Arthur Laundy expects pub prices to level off as interest rates, beer costs rise

Craig and Arthur Laundy

Arthur and Craig Laundy at their pub, Marsden Brewhouse, in Marsden Park, NSW. Picture: Tim Hunter.

Interest rate rises could soon start biting into the high prices being paid for pubs across the market, according to veteran hotel magnate Arthur Laundy, but that’s not stopping him from ­continuing to look “all over” for more pubs.

Fresh from his $45m purchase of the Tacking Point Tavern in Port Macquarie on the NSW Mid North Coast, Laundy – who has a portfolio of about 80 pubs – says it’s early days yet. But the five successive interest rate rises could start to bite into consumer spending patterns.

“It’s early days … interest rate rises have not sunk in yet; for a lot of people who have bought homes it has not sunk in yet. (But) I believe the hotel market can’t sustain the interest rate rises,” he says.

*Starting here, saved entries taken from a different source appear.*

/-!
# Functorial relative anabelian data: the hom-version of the relative GC implies the isom-version

S. Mochizuki, *The local pro-p anabelian geometry of curves* [pGC] (1999), Theorem A p. 3 and its
remark (3) p. 3: "the isomorphisms of `X_K` with `Y_K` are in natural bijective correspondence with the
outer isomorphisms over `Γ_K` of `Π_{X_K}` with `Π_{Y_K}` [...] manifestly a special case of the
profinite version [...] of Theorem A"; [AbsTopI] Def 4.6 (ii) p. 55–56 (rel-isom-DGC / rel-hom-DGC).

In the tree the relative GC statements are typed MODEL-RELATIVELY over an abstract
`RelativeAnabelianDatum` (`RelativeGrothendieckConjecture.lean`, abc-iut-L4-t13): objects, morphisms,
the flag `IsIso`, and "the natural map" `f ↦ [π₁(f)]` to OUTER homomorphisms over `G` — but no
composition of morphisms.  The word "manifestly" of remark (3) uses exactly the functoriality of
`X ↦ Π_X`: an outer ISOmorphism is an open outer homomorphism, so it and its inverse come from
dominant morphisms `f`, `g`, and `g ∘ f`, `f ∘ g` induce the identity outer homomorphisms, hence are
identities by the injectivity half of the hom-GC.  This file makes that argument kernel-checked:

* `AugmentedProfiniteGrp.HomOver.id/comp/inv`, `OuterHom.id/comp` (composition descends to the
  `Δ`-inner quotient: `HomOver.comp_conj`, `HomOver.conj_comp`), and the criterion
  `OuterHom.isIso_of_comp_eq_id` (a class with a two-sided inverse class consists of isomorphisms);
* `RelativeAnabelianDatum.Functoriality D` — the (Type-valued) DATA of identities and composition on
  `D.Obj` with the two functoriality laws of `f ↦ [π₁(f)]` and the characterisation of `D.IsIso` as
  two-sided invertibility (an honest interface extension: the étale-`π₁` model supplies it);
* `RelativeAnabelianDatum.relIsom_of_relHom_on` (the core argument, for any class of objects),
  `relIsomGC_of_relHomGC` ([pGC] remark (3) as a THEOREM modulo functoriality),
  `pGC.thmA_isom_of_thmA` (the named fact `pGC.ThmA_isom` follows from `pGC.ThmA` itself for
  functorial data — compare `pGC.thmA_isom_of_thm_4_12`, which went through [Tpcs] Thm 4.12), and
  `AbsTopI.ConstructionDataClass.relIsomDGC_of_relHomDGC` (for a class `𝒟` all of whose data are
  functorial, the rel-hom-DGC implies the rel-isom-DGC — the reading behind the hypothesis lists of
  `AbsTopI.Thm_4_7_iii_ofMem`, cf. [AbsTopI] Thm 4.7 preamble p. 56 / (iii) p. 57).

HONEST FRAMING: interface-level category theory; nothing here bears on [IUTchIII] Cor 3.12, and the
GC theorems themselves (`pGC.ThmA`, `Tpcs.Thm_4_12`) remain named facts.
-/

noncomputable section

“Prices for hotels have to drop. I think interest rates will cause (prices) to come back.”

For Laundy Hotels and other publicans, the worry is also pending wage rises, as well as beer prices.

Arthur Laundy's 80th Birthday

Arthur Laundy with sons Stuart and Craig. Picture: Richard Dobson

“We will have two increases in beer prices – they are subject to CPI twice a year. If people are struggling with house prices they will not be able to drink. Things will toughen up in my industry,” Laundy says.

“I am all right. But the people in my industry who have borrowed too much could have a worry.”

Laundy Hotels has just spent $14m renovating its Woolloomooloo Bay Hotel in inner Sydney and recently opened the Plough & Ale Inn in the new suburb of Calderwood near Albion Park, south of Sydney.

But Laundy says he won’t look at buying The Oaks Hotel in Sydney’s Neutral Bay, which has a $175m price tag, believing a prospective buyer could be the owners of the Big Bear Shopping Centre nearby.

Aside from The Oaks, Laundy says he is interested in everything else.

“I will look everywhere. I will look in regional areas,” he says.

“I might look at the Kingscliff Beach Hotel.”

Located between the Gold Coast and Byron Bay on the NSW North Coast, the Kingscliff Beach Hotel is being offered to the market by HTL via an expression of interest campaign closing September 28. The vendor is the Sydney-based Taphouse Group.

About $100m is expected for the hotel, which sports multiple bars and gaming facilities, all developed across a 3824sq m site on a beachside street.

Closer to Sydney, Laundy Hotels expects to open another of its newly built hotels in Jordan Springs, one hour west of Sydney, by November.